Выбрать главу

В 1957 году в Лондоне вышла книга Мери Кларк «Шесть великих танцовщиков мира» — о Марии Тальони, Анне Павловой, Тамаре Карсавиной, Вацлаве Нижинском, Галине Улановой и Марго Фонтейн.

В очерке об Улановой Мери Кларк приводит слова балерины: «Я уверена, что языком балета можно сказать зрителям много важного, раскрыть великую истину жизни, ее красоту и глубину человеческого сердца. — И добавляет: — Два года назад я бы сказала, что это пересказ советской идеологии, но после того, как я увидела Уланову на сцене, я знаю, что это правда, и верю этому».

В творчестве Галины Улановой с наибольшей полнотой выражено и обобщено то новое, что принес в хореографическое искусство советский балет.

Уланова заставила верить в то, что искусство балета может учить людей любви, красоте, раскрывать глубину жизни. Французский писатель Морис Дрюон сказал в письме к Улановой: «…благодаря вам я понял, что танец тоже может быть выразителем самых тонких чувств…»

Статьи об Улановой в зарубежной прессе пестрят самыми пышными эпитетами: «гениальная», «божественная», «неповторимая», «первая балерина мира» и т. п. Ее сравнивают с лучшими романтическими балеринами начала века — А. Павловой и О. Спесивцевой.

А между тем добиться такого признания ей было особенно сложно, ибо легенда о великой балерине донеслась до Лондона и Парижа гораздо раньше, чем она вышла на сцену «Гранд-Опера» и «Ковент-Гарден». Но актриса сумела «преодолеть», «победить» легенду о самой себе и добиться гораздо большего, чем ждали от нее самые требовательные знатоки балета.

Недаром после ее выступления в Хельсинки (1958) финская печать писала: «Гастроли Улановой наконец состоялись, и мы можем с благодарностью свидетельствовать, что иногда мечты становятся явью…», «…для нас Галина Уланова была легендой. Но когда вчера вечером она создавала образ Жизели в Национальной опере, легенда стала действительностью».

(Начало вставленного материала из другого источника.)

import Summits.AnomalousDissipation.AnomalousDissipation.Theorems.SolenoidalFractalHomogenisationLagrangianStepVmodTransportDuality
import Literature.Analysis.FluidPDE.PassiveVectorTensorPropagatorUnique
import HarnessLib

/-!
# K1L_D (stmt-AnomalousDissipation-27980): (V_mod) flat stage — the transport-only duality bound, ADJOINT FORM (smooth datum, rough test):
# `|⟪U x, ζ⟫ − ⟪V x, ζ⟫| ≤ 3·B·(t−s)·‖ζ‖·‖∇x‖₂`
(line file of the (V_mod) lane, short-window engine F4a′ of the (ff) block (and of (fs)/(sf)); prover ad-k3l-bookkeeping-p1 g9.)

The adjoint of a window map `U s t` of a propagator with carrier `b` and tensor `𝔹` is the window map `0 ↦ t − s` of the propagator of the REVERSED
carrier `r ↦ −b(t − r)` and the transposed tensor (`IsPropagator.adjoint_eq`), and the adjoint of the drift-free `V s t` is drift-free again; so
`abs_inner_sub_inner_driftFree_le` (p711768) applied to the reversed pair, with datum `ζ` and test `x`, gives
**`abs_inner_sub_inner_driftFree_le_adjoint`**: `|⟪U s t x, ζ⟫ − ⟪V s t x, ζ⟫| ≤ 3·B·(t − s)·‖ζ‖·√(eGradNormSq x)` for weakly divergence-free `x` of
finite enstrophy and every `ζ ∈ V2` (carrier bounded by `B` everywhere).  `sorry`-free; NOT a proof of any block, of the stub, of K1L_D or AD;
rung F-D1.A0.
-/

set_option linter.dupNamespace false

noncomputable section

namespace Summit.AnomalousDissipation.AnomalousDissipation.Theorems.SolenoidalFractalHomogenisation.LagrangianStep.VmodFlat

open Literature.Analysis Literature.Analysis.FluidPDE Literature.Analysis.FunctionSpaces
open MeasureTheory Set Filter UnitAddTorus
open scoped ENNReal NNReal InnerProductSpace
open Summit.AnomalousDissipation.AnomalousDissipation.Theorems.SolenoidalFractalHomogenisation.LagrangianStep.CellClauseMod

set_option maxHeartbeats 400000 in
/-- **TRANSPORT-ONLY DUALITY BOUND, ADJOINT FORM.**  `U` the window propagator of carrier `b` (`‖b‖ ≤ B` everywhere, essentially bounded lift,
a.e. weakly divergence free) and elliptic tensor `𝔹`, `V` the drift-free propagator of the same tensor; then for weakly divergence-free `x ∈ V2`
of finite enstrophy, every `ζ ∈ V2` and `0 ≤ s ≤ t ≤ T₀`:
`|⟪U s t x, ζ⟫ − ⟪V s t x, ζ⟫| ≤ 3·B·(t − s)·‖ζ‖·√((eGradNormSq x).toReal)`. [folklore] -/
theorem abs_inner_sub_inner_driftFree_le_adjoint {T₀ : ℝ} {𝔹 : Torus.Visc4 (Fin 3)} {lo' hi' : ℝ} (h𝔹 : Torus.NearIso 𝔹 lo' hi')
    (hlo' : 0 < lo') {b : ℝ → VF} (hb : MemLp (Torus.stLift b) ∞ (volume.restrict (Ioo 0 T₀ ×ˢ (univ : Set (EuclideanSpace ℝ (Fin 3))))))
    (hbdiv : ∀ᵐ τ ∂(volume.restrict (Ioo (0:ℝ) T₀)), Torus.IsWeaklyDivFree (b τ)) {B : ℝ} (hB : 0 ≤ B) (hbB : ∀ τ y, ‖b τ y‖ ≤ B)
    {U V : ℝ → ℝ → (V2 →L[ℝ] V2)} (hU : Torus.IsPropagator T₀ b 𝔹 U)
    (hV : Torus.IsPropagator T₀ (fun (_ : ℝ) (_ : UnitAddTorus (Fin 3)) => (0 : EuclideanSpace ℝ (Fin 3))) 𝔹 V)
    {s t : ℝ} (hs : 0 ≤ s) (hst : s ≤ t) (htT : t ≤ T₀) (x ζ : V2) (hxdiv : Torus.IsWeaklyDivFree (x : VF))
    (hx1 : Torus.eGradNormSq (x : VF) ≠ ⊤) :
    |⟪U s t x, ζ⟫_ℝ - ⟪V s t x, ζ⟫_ℝ| ≤ 3 * B * (t - s) * ‖ζ‖ * Real.sqrt ((Torus.eGradNormSq (x : VF)).toReal) := by
  rcases hst.eq_or_lt with heq | hst'
  · subst heq
    rw [hU.self_of_divFree s hs htT x hxdiv, hV.self_of_divFree s hs htT x hxdiv, sub_self, abs_zero, sub_self]
    simp
  -- zero carrier data for `V`
  have hb0 : MemLp (Torus.stLift (fun (_ : ℝ) (_ : UnitAddTorus (Fin 3)) => (0 : EuclideanSpace ℝ (Fin 3)))) ∞
      (volume.restrict (Ioo (0:ℝ) T₀ ×ˢ (univ : Set (EuclideanSpace ℝ (Fin 3))))) := memLp_top_const 0
  have hb0div : ∀ᵐ τ ∂(volume.restrict (Ioo (0:ℝ) T₀)),
      Torus.IsWeaklyDivFree ((fun (_ : ℝ) (_ : UnitAddTorus (Fin 3)) => (0 : EuclideanSpace ℝ (Fin 3))) τ) :=
    ae_of_all _ fun τ θ hθ => by simp
  have h𝔹T : Torus.NearIso (Torus.majorTranspose 𝔹) lo' hi' := (Torus.nearIso_majorTranspose_iff 𝔹 lo' hi').2 h𝔹
  -- the reversed families
  have hbr := Torus.memLp_top_stLift_reversed_window hb hs htT
  have hbrdiv := Torus.ae_isWeaklyDivFree_reversed_window hbdiv hs htT
  have hb0r := Torus.memLp_top_stLift_reversed_window hb0 hs htT
  have hb0rdiv := Torus.ae_isWeaklyDivFree_reversed_window hb0div hs htT
  have hUr := Torus.isPropagator_propagator h𝔹T hlo' hbr hbrdiv
  have hVr := Torus.isPropagator_propagator h𝔹T hlo' hb0r hb0rdiv
  have eU := hU.adjoint_eq h𝔹 hlo' hb hbdiv hs hst' htT
  have eV := hV.adjoint_eq h𝔹 hlo' hb0 hb0div hs hst' htT
  set Ur := Torus.propagator h𝔹T hlo' hbr hbrdiv with hUrdef
  set Vr := Torus.propagator h𝔹T hlo' hb0r hb0rdiv with hVrdef
  -- the reversed zero carrier is the zero carrier
  have ecar : (fun r : ℝ => -((fun (_ : ℝ) (_ : UnitAddTorus (Fin 3)) => (0 : EuclideanSpace ℝ (Fin 3))) (t - r))) =
      (fun (_ : ℝ) (_ : UnitAddTorus (Fin 3)) => (0 : EuclideanSpace ℝ (Fin 3))) := by
    funext r yy; simp
  have key : ∀ car : ℝ → VF, car = (fun (_ : ℝ) (_ : UnitAddTorus (Fin 3)) => (0 : EuclideanSpace ℝ (Fin 3))) →
      Torus.IsPropagator (t - s) car (Torus.majorTranspose 𝔹) Vr →
      Torus.IsPropagator (t - s) (fun (_ : ℝ) (_ : UnitAddTorus (Fin 3)) => (0 : EuclideanSpace ℝ (Fin 3))) (Torus.majorTranspose 𝔹) Vr := by
    rintro _ rfl h; exact h
  have hVr' := key _ ecar hVr
  -- the reversed carrier is bounded by `B`
  have hbrB : ∀ᵐ τ ∂(volume.restrict (Ioo (0:ℝ) (t - s))), ∀ᵐ y ∂volume, ‖(fun r : ℝ => -b (t - r)) τ y‖ ≤ B :=
    ae_of_all _ fun τ => ae_of_all _ fun y => by simp only [Pi.neg_apply, norm_neg]; exact hbB _ _
  -- the transport-only duality bound for the reversed pair, datum `ζ`, test `x`
  have h := abs_inner_sub_inner_driftFree_le h𝔹T hlo' hbr hbrdiv hB hbrB hUr hVr' le_rfl (sub_nonneg.2 hst) le_rfl ζ x hxdiv hx1
  -- back to `U`, `V`
  have e1 : ⟪U s t x, ζ⟫_ℝ = ⟪Ur 0 (t - s) ζ, x⟫_ℝ := by
    rw [← ContinuousLinearMap.adjoint_inner_right, eU, real_inner_comm]
  have e2 : ⟪V s t x, ζ⟫_ℝ = ⟪Vr 0 (t - s) ζ, x⟫_ℝ := by
    rw [← ContinuousLinearMap.adjoint_inner_right, eV, real_inner_comm]
  rw [e1, e2]
  calc |⟪Ur 0 (t - s) ζ, x⟫_ℝ - ⟪Vr 0 (t - s) ζ, x⟫_ℝ| ≤ 3 * B * (t - s - 0) * ‖ζ‖ * Real.sqrt ((Torus.eGradNormSq (x : VF)).toReal) := h
    _ = 3 * B * (t - s) * ‖ζ‖ * Real.sqrt ((Torus.eGradNormSq (x : VF)).toReal) := by rw [sub_zero]

end Summit.AnomalousDissipation.AnomalousDissipation.Theorems.SolenoidalFractalHomogenisation.LagrangianStep.VmodFlat

end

То же самое писала и американская критика: «Слава Улановой опередила ее приезд — имя балерины уже давно было окружено легендой. Увидеть легенду во плоти и не разочароваться в ней — большое счастье» («Нью-Йорк таймс»).

Первые выступления Улановой за границей были не в больших спектаклях, а в отдельных танцевальных отрывках и номерах. Но и здесь она сумела заставить почувствовать силу своего искусства.

В 1951 году она выступила в Италии, во Флоренции в дни «Музыкального мая».

«В каждом танце мы видели разную Уланову, — писала после концерта газета „Унита“, — но всегда до предела выразительную, почти говорящую. Никогда еще ничего подобного, столь поэтического и человеческого, не появлялось в наших театрах».

Об этом же писали и многие критики других стран, съехавшиеся на фестиваль.

Английский журнал «Дансинг таймс» так оценил выступление Улановой в Италии: «Не могло быть никаких сомнений в том, что она — великая балерина. Ее величие состоит из двух элементов — выдающегося индивидуального лиризма и благородной, величавой манеры русской школы».

Еще более взволнованные отклики вызвали гастроли Улановой вместе с другими советскими балетными актерами в Берлине в 1954 году. Немецкие критики отмечали главное в искусстве Улановой — его высокую нравственную силу, мужественный гуманизм.

Именно об этом писал в своей статье доктор Гергард Штейнер: «Галина Уланова доказывает, что подлинное искусство состоит в отбрасывании лишнего, в величайшей экономии художественных средств. Каждое движение одухотворено; счастье любви, отпор, испуг, непреклонность, уверенность, решимость, отчаяние, преодоление страха смерти — целую шкалу человеческих переживаний с их тончайшими оттенками передает эта великая артистка. И не только передает, она наполняет эти переживания таким величием человечности, такой душевной силой, что все ужасы оказываются побежденными, остаются только правда и красота.

Игра Улановой, проникнутая гуманизмом, представляет собой одну из вершин реалистического искусства танца».

Другой немецкий автор говорил, по сути дела, о том же: «Она делает ощутимым образ Жизели, заставляет нас чувствовать удары ее сердца, и мы радуемся вместе с нею, страдаем вместе с нею, вовлекаемся в переживания, которых этот балет нам до сих пор не давал. Уланова несравненна… Это был вечер такой чистой, человеческо-эстетической силы, что он заставляет задуматься о том, как возникли такие достижения, как они стали там [то есть в Советском Союзе] возможными».